MATERIAL FOR THIS TASK:
----
/-!
# Admissible `t = 0` data are the local-equilibrium density (line `r2-one-mode-two-conditions`, stub 1)

Stub `stub_admissibleData` of the registered skeleton `Cruxes/DenseExcursion/Lines/r2-one-mode-two-conditions.lean`
(crux `ImplosionDichotomy.DenseExcursion`, item stmt-AtomisticToContinuum-12586), PROVED.

For continuous positive profiles `(a₀, u₀, θ₀)` and small `σ` the statement asks for a density `n` which is
`EosRelated σ a₀ n` — continuous, positive, on the dilute branch `n ≤ 2 a₀/∫a₀`, of unit mass, and solving the
bulk equation-of-state relation `log n(x) + βμ_ex(n(x) σ³) = log a₀(x) + const` with
`βμ_ex(η) = f_ex(η) + η f_ex'(η)`, `f_ex = hsExcessFreeEnergy` (the canonical free-volume `limsup` on `𝕋³`) —
and such that every field triple with `t = 0` data `(n, u₀, θ₀)` carries the law of large numbers of the local
Gibbs laws through every flow family. The witness is the tree's cluster-series density
`n = rhoLim (profileOf a₀) σ` (`HardSphereEulerLLN`):

* §1 REDUCTION (`stub_admissibleData_of_eosIdentity`, adapted from the standing disprover's
  `Cruxes/DenseExcursion/Disproof.lean` §12): by the landed identified LLN `PolynomialCompressionPDE.lln_rhoLim`,
  its flow-free form `tendstoHydroFieldsAt_zero_iff_flowFree`, unit mass `PolynomialCompressionStatics.integral_rhoLim_eq_one`
  and the `O(σ³)` rate `abs_rhoLim_sub_β_le` (whence `rhoLim ≤ 2β`, `rhoLim_le_two_mul_β`), the stub follows from
  ONE deterministic identity, `EosIdentityForRhoLim`.
* §2 THE EXCESS CHEMICAL POTENTIAL IS THE LOG OF THE INSERTION FACTOR (`excessChemicalPotential_eq_log`): the landed
  equation-of-state theorems of the line `log-lipschitz-budget` (crux `PolynomialCompression`) —
  `stub_eosRatioAnalytic` (analytic insertion factor `Rf`, `Rf x · Φ(x Rf x) = 1`, `Φ(u) = Σ_j bE j uʲ/j!`, unique
  root in `[1/2, 2]`), `stub_eosRatioUniform` + `stub_eosCesaro` (`-N⁻¹ log hsFreeVolume η N → ∫₀¹ log Rf(ηs) ds`) —
  give `hsExcessFreeEnergy η = η⁻¹ ∫₀^η log Rf` near every small `η > 0`, hence (fundamental theorem of calculus)
  `f_ex(η) + η f_ex'(η) = log Rf(η)`: the `deriv` in `excessChemicalPotential` is a genuine derivative there.
* §3 THE IDENTITY (`eosIdentityForRhoLim`): with `R = ratioLimit`, `β = a₀/∫a₀`, `u = σ³ R β(x)`:
  `rhoLim = R β Φ(u)` and `rhoLim σ³ = u Φ(u)` termwise, `Φ(u) ∈ (1/2, 3/2)` (`SmallDensity.phi_lt_half`), so by
  uniqueness of the root `Rf(rhoLim σ³) = 1/Φ(u)` and `log rhoLim + log Rf(rhoLim σ³) = log R + log β`:
  the identity holds with constant `c = log R - log ∫a₀` (grand-canonical reading: `Rf = z/ρ = e^{βμ_ex}`).
* §4 `stub_admissibleData` — the registered signature, byte-identical; its hypothesis `HsEosLowDensity` (route
  item stmt-0768, itself proved in `ImplosionDichotomyHsEosLowDensity`) is not even needed.

Sources: Ruelle 1969 §3.4 (canonical free energy), Lebowitz–Penrose 1964 (virial series), Pulvirenti–
Tsagkarogiannis 2012 (canonical cluster expansion), Spohn 1991 Part I §2.3 (local equilibrium LLN).
-/

noncomputable section

namespace Summit.AtomisticToContinuum.HydrodynamicLimit.Theorems.R2OneModeTwoConditions

open MeasureTheory Filter Set Topology
open Literature.MathematicalPhysics.KineticTheory Literature.Analysis.FluidPDE
open Summit.AtomisticToContinuum.HydrodynamicLimit.Theses.ImplosionDichotomy
open PolynomialCompressionPDE PolynomialCompressionStatics DenseExcursionAtTimeZero
import Summits.QuantumFields.YangMills.Theorems.BalabanUVNodesN19RekeyingAscent
import Summits.QuantumFields.YangMills.Theorems.BalabanUVNodesN19RekeyingCalculusPathLeaf

/-!
# BalabanUVNodes ∕ node N19 (NE7) — THE RE-KEYING CALCULUS, PART III: the price of ascent is ADDITIVE ALONG A TOWER of class keys, and the H1L
# shape `PathLeaf` ascends at the same price

Cell `pub-ymgap` (HUMAN RULING D-0062 Track A ∕ D-0149 width seats), WIDTH SEAT `pub-ymgap-dag-n19-w1` (node n19 = NE7, seat 1 of 3), generation g3,
INTENT-4.  Route `Summits/QuantumFields/YangMills/Theses/BalabanUVNodes.lean`, key item K3⁷ `SpineGivenEndpointR13SepCoPH` (stmt-QuantumFields-20544); filed
`--kind proof --supports … --as helper`.  COUNT-NEUTRAL.  THEOREMS ONLY (0 `def`, 0 `sorry`).  ADDITIVE — imports this seat's g3 `…N19RekeyingAscent` (INTENT-1:
`core_of_core_classVal`) and g2 `…N19RekeyingCalculusPathLeaf` (p595824∕p599047: `pathLeaf_of_core`, `pos_of_pathLeaf`; through them Part I `…N19RekeyingCalculus`:
`classVal_comp`, `classVal_nonneg`; `Spine/NE7/Targets`: `Core`, `PathLeaf`, `core_of_pathLeaf`; dag-n19-e `…N19CoreMetric`: `core_congr`, `core_of_subset`) — CITED BY NAME.

WHY.  The reading's class key at the ₁₃ record is a TOWER: a term of dag-n20-d's `crOfRecord₁₃VAt` is a `(K₀ + K + 1)`-history classed by prefixes, and every prefix length
is a coarser key (Part I: `classVal_comp` — re-keying twice is re-keying by the composite).  Part II priced ONE ascent step: coarse `Core δ` + the fibrewise letter `Fib(ε)` ⇒
fine `Core (δ + 2ε)`.  This file records that the price is ADDITIVE along the tower and that nothing else accumulates:
* §1 [folklore] `classVal_congr_map` (fibre sums depend on the class map only through its values on `S K`) · ★★ `core_of_core_classVal_comp` — TWO STEPS `σ →π κ →ρ ι`:
  `Core δ` at the coarsest key `ι` (families `classVal S (ρ ∘ π)`), `Fib_ρ(ε₁)` for the middle families `classVal S π` on the fibres of `ρ` over the good `ι`-classes, and
  `Fib_π(ε₂)` for the fine families on the fibres of `π` over the good `κ`-classes (good = NOT in the pull-back of `Bad`) ⇒ `Core (δ + 2ε₁ + 2ε₂)` at the fine key with bad
  class the pull-back along `ρ ∘ π` — Part II twice, glued by `classVal_comp`; by induction any finite tower pays `δ + 2·Σ_j ε_j` · `coreEdge_of_coreEdge_classVal_comp`.
* §2 [folklore] ★ `pathLeaf_of_pathLeaf_classVal` — THE H1L SHAPE ASCENDS AT THE SAME PRICE: coarse `PathLeaf δ` (for the fibre sums) + `Fib(ε)` + positive fine cores on the
  pull-back-good classes ⇒ fine `PathLeaf (δ + 2ε)` (g2: `PathLeaf ⟺ Core ∧ positivity`; Part II's `core_of_core_classVal` in between) · `pathLeaf_of_pathLeaf_classVal_comp`
  (two steps).
READING (for the planner; located, nothing proposed).  Along the history tower of the reading of record the N19′ slot at prefix length `n` costs the slot at length `0`
(at the extreme: node U5's DECL target) plus `2·Σ_{j<n} ε^{(j)}_K`, one constant-free homogeneity letter per prefix step; summability over `K` of that SUM is the budget a
closing proof at the full key must meet (with `n = K₀ + K + 1` steps at level `K`, per-step letters uniform in `j` do NOT suffice — they must decay in the scale gap, the
shape of node U6's `T4CauchySum.InjectedRate` ∕ `delta`), whereas a proof content with a SHORTER key pays fewer letters (Part I: descent is free).  The choice of `n` — how
much history the class key of the spine reading retains — is therefore a genuine dial of the line, currently fixed (not read per tuple) by `crOfRecord₁₃V`.

HONEST FRAMING.  Finite-sum bookkeeping [folklore] over the tree's SHAPES; `Fib`, `Core`, `PathLeaf` occur as HYPOTHESES only; nothing of Bałaban's is asserted or instantiated;
no estimate of the programme is proved.  NE7 NOT PRINTED as a two-run statement for d = 4 ∕ NOT proved; N19 NOT discharged (0∕1); K3⁷ OPEN, not claimed; counts UNMOVED (typed
28∕28 · discharged 5∕27, A 5∕28).  Everything below is PROVED (0 `sorry`, 0 named facts, standard axioms); no decl carries a cite tag.  One finite four-torus programme at
fixed ε — NOT ℝ⁴, NOT infinite volume, NOT OS, NOT a mass gap, NOT the Clay problem (R4 closes the conditional finite-𝕋⁴ rung `BalabanLadder.UV` only).
-/

noncomputable section

namespace Summit.QuantumFields.YangMills.BalabanUVNodes.N19RekeyingAscentTower

open Finset
open Summit.QuantumFields.BalabanUV.T4Continuum.Spine.NE7 (Core PathLeaf core_of_pathLeaf)
open Literature.MathematicalPhysics.QuantumFieldTheory.Balaban1983to89
open T4MatchingAssembly (classVal classVal_nonneg)
open Summit.QuantumFields.YangMills.BalabanUVNodes.N19RekeyingCalculus (classVal_apply classVal_comp pathLeaf_of_core)
open Summit.QuantumFields.YangMills.BalabanUVNodes.N19RekeyingAscent (core_of_core_classVal)
open Summit.QuantumFields.YangMills.BalabanUVNodes.N19CoreMetric (core_congr core_of_subset)

variable {σ κ ι : Type*} [DecidableEq σ] [DecidableEq κ] [DecidableEq ι]

/-! ## §1 Two ascent steps compose with additive price [folklore] -/

section Tower
variable {l₀ vol : ℝ} {S : ℕ → Finset σ} {U : ℕ → Finset κ} {T : ℕ → Finset ι} {π : ℕ → σ → κ} {ρ : ℕ → κ → ι}
  {p q : ℕ → ℝ → σ → ℝ} {Bad : ℕ → ℝ → Finset ι} {δ ε₁ ε₂ : ℕ → ℝ}

omit [DecidableEq σ] in
/-- Fibre sums depend on the class map only through its values on `S K`. [folklore] -/
theorem classVal_congr_map {π₁ π₂ : ℕ → σ → κ} (h : ∀ K, ∀ s ∈ S K, π₁ K s = π₂ K s) (a : ℕ → ℝ → σ → ℝ) (K : ℕ) (t : ℝ) (u : κ) :
    classVal S π₁ a K t u = classVal S π₂ a K t u := by
  rw [classVal_apply, classVal_apply]
  exact Finset.sum_congr (Finset.filter_congr fun s hs => by rw [h K s hs]) fun _ _ => rfl

/-- **★★ TWO ASCENT STEPS `σ →π κ →ρ ι` COMPOSE, THE PRICE ADDS** [folklore].  Coarsest `Core δ` for the composite fibre sums `classVal S (ρ ∘ π) p ∕ q` at `(T, Bad)`; the
fibrewise letter `Fib_ρ(ε₁)` for the middle families `classVal S π p ∕ q` on the fibres of `ρ K` in `U K` over the good `ι`-classes; the fibrewise letter `Fib_π(ε₂)` for the fine
families on the fibres of `π K` in `S K` over the `κ`-classes OUTSIDE the pull-back of `Bad` along `ρ`; `π K : S K → U K`, `ρ K : U K → T K`, `p ≥ 0` ⇒ fine
`Core (δ + 2ε₁ + 2ε₂)` at the pull-back of `Bad` along `ρ ∘ π`, with the COARSEST constants.  (Part II's `core_of_core_classVal` twice; Part I's `classVal_comp` identifies the
middle step's coarse data; the two pull-backs compose.)  By induction a finite tower pays `δ + 2·Σ_j ε_j`. -/
theorem core_of_core_classVal_comp (hπ : ∀ K, ∀ s ∈ S K, π K s ∈ U K) (hρ : ∀ K, ∀ u ∈ U K, ρ K u ∈ T K)
    (hp : ∀ (K : ℕ) (t : ℝ), |t| ≤ l₀ → ∀ s ∈ S K, 0 ≤ p K t s)
    (hC : Core l₀ vol T Bad (classVal S (fun K s => ρ K (π K s)) p) (classVal S (fun K s => ρ K (π K s)) q) δ)
    (hF₁ : ∀ (K : ℕ) (t : ℝ), |t| ≤ l₀ → ∀ τ ∈ T K \ Bad K t, ∃ r : ℝ, ∀ u ∈ (U K).filter (fun u => ρ K u = τ),
      Real.exp (r - vol * ε₁ K) * classVal S π p K t u ≤ classVal S π q K t u ∧ classVal S π q K t u ≤ Real.exp (r + vol * ε₁ K) * classVal S π p K t u)
    (hF₂ : ∀ (K : ℕ) (t : ℝ), |t| ≤ l₀ → ∀ u ∈ U K \ (U K).filter (fun u => ρ K u ∈ Bad K t), ∃ r : ℝ, ∀ s ∈ (S K).filter (fun s => π K s = u),
      Real.exp (r - vol * ε₂ K) * p K t s ≤ q K t s ∧ q K t s ≤ Real.exp (r + vol * ε₂ K) * p K t s) :
    Core l₀ vol S (fun K t => (S K).filter fun s => ρ K (π K s) ∈ Bad K t) p q (fun K => δ K + 2 * ε₁ K + 2 * ε₂ K) := by
  -- the coarsest data ARE the ρ-fibre sums of the middle families
  have hC' : Core l₀ vol T Bad (classVal U ρ (classVal S π p)) (classVal U ρ (classVal S π q)) δ :=
    core_congr (fun K t _ τ _ => classVal_comp ρ hπ K t τ) (fun K t _ τ _ => classVal_comp ρ hπ K t τ) hC
  -- step 1: ascend ι → κ
  have hmid : Core l₀ vol U (fun K t => (U K).filter fun u => ρ K u ∈ Bad K t) (classVal S π p) (classVal S π q) (fun K => δ K + 2 * ε₁ K) :=
    core_of_core_classVal hρ (fun K t ht u _ => classVal_nonneg (hp K t ht) u) hC' hF₁
  -- step 2: ascend κ → σ
  have hfine := core_of_core_classVal (Bad := fun K t => (U K).filter fun u => ρ K u ∈ Bad K t) hπ hp hmid hF₂
  -- the two pull-backs compose
  refine core_of_subset le_rfl (fun K t _ s hs => ?_) hfine
  obtain ⟨hsS, hsB⟩ := Finset.mem_sdiff.mp hs
  exact Finset.mem_sdiff.mpr ⟨hsS, fun hb => hsB (Finset.mem_filter.mpr ⟨hsS, (Finset.mem_filter.mp (Finset.mem_filter.mp hb).2).2⟩)⟩

/-- The edge form of the two-step ascent: the coarsest edge `∃ δ, Core ∧ Summable δ` and SUMMABLE letters `Fib_ρ`, `Fib_π` give the fine edge at the composite pull-back. [folklore] -/
theorem coreEdge_of_coreEdge_classVal_comp (hπ : ∀ K, ∀ s ∈ S K, π K s ∈ U K) (hρ : ∀ K, ∀ u ∈ U K, ρ K u ∈ T K)
    (hp : ∀ (K : ℕ) (t : ℝ), |t| ≤ l₀ → ∀ s ∈ S K, 0 ≤ p K t s)
    (hC : ∃ δ : ℕ → ℝ, Core l₀ vol T Bad (classVal S (fun K s => ρ K (π K s)) p) (classVal S (fun K s => ρ K (π K s)) q) δ ∧ Summable δ)
    (hF₁ : ∃ ε₁ : ℕ → ℝ, (∀ (K : ℕ) (t : ℝ), |t| ≤ l₀ → ∀ τ ∈ T K \ Bad K t, ∃ r : ℝ, ∀ u ∈ (U K).filter (fun u => ρ K u = τ),
      Real.exp (r - vol * ε₁ K) * classVal S π p K t u ≤ classVal S π q K t u ∧ classVal S π q K t u ≤ Real.exp (r + vol * ε₁ K) * classVal S π p K t u) ∧
      Summable ε₁)
    (hF₂ : ∃ ε₂ : ℕ → ℝ, (∀ (K : ℕ) (t : ℝ), |t| ≤ l₀ → ∀ u ∈ U K \ (U K).filter (fun u => ρ K u ∈ Bad K t), ∃ r : ℝ, ∀ s ∈ (S K).filter (fun s => π K s = u),
      Real.exp (r - vol * ε₂ K) * p K t s ≤ q K t s ∧ q K t s ≤ Real.exp (r + vol * ε₂ K) * p K t s) ∧ Summable ε₂) :
    ∃ δ : ℕ → ℝ, Core l₀ vol S (fun K t => (S K).filter fun s => ρ K (π K s) ∈ Bad K t) p q δ ∧ Summable δ := by
  obtain ⟨δ, hC, hδ⟩ := hC
  obtain ⟨ε₁, hF₁, hε₁⟩ := hF₁
  obtain ⟨ε₂, hF₂, hε₂⟩ := hF₂
  exact ⟨_, core_of_core_classVal_comp hπ hρ hp hC hF₁ hF₂, (hδ.add (hε₁.mul_left 2)).add (hε₂.mul_left 2)⟩

end Tower

/-! ## §2 The H1L shape `PathLeaf` ascends at the same price [folklore] -/

section PathLeafAscent
variable {l₀ vol : ℝ} {S : ℕ → Finset σ} {U : ℕ → Finset κ} {T : ℕ → Finset ι} {π : ℕ → σ → κ} {ρ : ℕ → κ → ι} {πι : ℕ → σ → ι}
  {p q : ℕ → ℝ → σ → ℝ} {Bad : ℕ → ℝ → Finset ι} {δ ε ε₁ ε₂ : ℕ → ℝ}

/-- **★ `PathLeaf` ASCENDS** [folklore].  The H1L route's output for the FIBRE SUMS at the coarse key (`PathLeaf δ`: per good coarse class a positive `C¹` path from run A's to run
B's class value with log-derivative within `vol·δ_K` of one drift), the fibrewise letter `Fib(ε)`, `p ≥ 0`, and POSITIVE fine cores on the pull-back-good fine classes ⇒ fine
`PathLeaf (δ + 2ε)` — g2's `PathLeaf ⟺ Core ∧ positivity` around Part II's `core_of_core_classVal`.  (The ascended path is the straight one of `pathLeaf_of_core`; the coarse
paths themselves are not lifted — only their endpoints' sandwich is.) -/
theorem pathLeaf_of_pathLeaf_classVal (hmaps : ∀ K, ∀ s ∈ S K, πι K s ∈ T K) (hp0 : ∀ (K : ℕ) (t : ℝ), |t| ≤ l₀ → ∀ s ∈ S K, 0 ≤ p K t s)
    (hL : PathLeaf l₀ vol T Bad (classVal S πι p) (classVal S πι q) δ)
    (hF : ∀ (K : ℕ) (t : ℝ), |t| ≤ l₀ → ∀ τ ∈ T K \ Bad K t, ∃ r : ℝ, ∀ s ∈ (S K).filter (fun s => πι K s = τ),
      Real.exp (r - vol * ε K) * p K t s ≤ q K t s ∧ q K t s ≤ Real.exp (r + vol * ε K) * p K t s)
    (hp : ∀ (K : ℕ) (t : ℝ), |t| ≤ l₀ → ∀ s ∈ S K \ (S K).filter (fun s => πι K s ∈ Bad K t), 0 < p K t s)
    (hq : ∀ (K : ℕ) (t : ℝ), |t| ≤ l₀ → ∀ s ∈ S K \ (S K).filter (fun s => πι K s ∈ Bad K t), 0 < q K t s) :
    PathLeaf l₀ vol S (fun K t => (S K).filter fun s => πι K s ∈ Bad K t) p q (fun K => δ K + 2 * ε K) :=
  pathLeaf_of_core (core_of_core_classVal hmaps hp0 (core_of_pathLeaf hL) hF) hp hq

/-- `PathLeaf` along two steps: coarsest `PathLeaf δ` + `Fib_ρ(ε₁)` + `Fib_π(ε₂)` + positive fine cores ⇒ fine `PathLeaf (δ + 2ε₁ + 2ε₂)` (§1 inside). [folklore] -/
theorem pathLeaf_of_pathLeaf_classVal_comp (hπ : ∀ K, ∀ s ∈ S K, π K s ∈ U K) (hρ : ∀ K, ∀ u ∈ U K, ρ K u ∈ T K)
    (hp0 : ∀ (K : ℕ) (t : ℝ), |t| ≤ l₀ → ∀ s ∈ S K, 0 ≤ p K t s)
    (hL : PathLeaf l₀ vol T Bad (classVal S (fun K s => ρ K (π K s)) p) (classVal S (fun K s => ρ K (π K s)) q) δ)
    (hF₁ : ∀ (K : ℕ) (t : ℝ), |t| ≤ l₀ → ∀ τ ∈ T K \ Bad K t, ∃ r : ℝ, ∀ u ∈ (U K).filter (fun u => ρ K u = τ),
      Real.exp (r - vol * ε₁ K) * classVal S π p K t u ≤ classVal S π q K t u ∧ classVal S π q K t u ≤ Real.exp (r + vol * ε₁ K) * classVal S π p K t u)
    (hF₂ : ∀ (K : ℕ) (t : ℝ), |t| ≤ l₀ → ∀ u ∈ U K \ (U K).filter (fun u => ρ K u ∈ Bad K t), ∃ r : ℝ, ∀ s ∈ (S K).filter (fun s => π K s = u),
      Real.exp (r - vol * ε₂ K) * p K t s ≤ q K t s ∧ q K t s ≤ Real.exp (r + vol * ε₂ K) * p K t s)
    (hp : ∀ (K : ℕ) (t : ℝ), |t| ≤ l₀ → ∀ s ∈ S K \ (S K).filter (fun s => ρ K (π K s) ∈ Bad K t), 0 < p K t s)
    (hq : ∀ (K : ℕ) (t : ℝ), |t| ≤ l₀ → ∀ s ∈ S K \ (S K).filter (fun s => ρ K (π K s) ∈ Bad K t), 0 < q K t s) :
    PathLeaf l₀ vol S (fun K t => (S K).filter fun s => ρ K (π K s) ∈ Bad K t) p q (fun K => δ K + 2 * ε₁ K + 2 * ε₂ K) :=
  pathLeaf_of_core (core_of_core_classVal_comp hπ hρ hp0 (core_of_pathLeaf hL) hF₁ hF₂) hp hq

end PathLeafAscent

end Summit.QuantumFields.YangMills.BalabanUVNodes.N19RekeyingAscentTower

end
----
EXERCISE:
Look above for the line with "Summable δ := by" and the line with "ε ε₁ ε₂ : ℕ". Retype those two lines and every line between them exactly, adding nothing.

EXERCISE ANSWER:
    ∃ δ : ℕ → ℝ, Core l₀ vol S (fun K t => (S K).filter fun s => ρ K (π K s) ∈ Bad K t) p q δ ∧ Summable δ := by
  obtain ⟨δ, hC, hδ⟩ := hC
  obtain ⟨ε₁, hF₁, hε₁⟩ := hF₁
  obtain ⟨ε₂, hF₂, hε₂⟩ := hF₂
  exact ⟨_, core_of_core_classVal_comp hπ hρ hp hC hF₁ hF₂, (hδ.add (hε₁.mul_left 2)).add (hε₂.mul_left 2)⟩

end Tower

/-! ## §2 The H1L shape `PathLeaf` ascends at the same price [folklore] -/

section PathLeafAscent
variable {l₀ vol : ℝ} {S : ℕ → Finset σ} {U : ℕ → Finset κ} {T : ℕ → Finset ι} {π : ℕ → σ → κ} {ρ : ℕ → κ → ι} {πι : ℕ → σ → ι}
  {p q : ℕ → ℝ → σ → ℝ} {Bad : ℕ → ℝ → Finset ι} {δ ε ε₁ ε₂ : ℕ → ℝ}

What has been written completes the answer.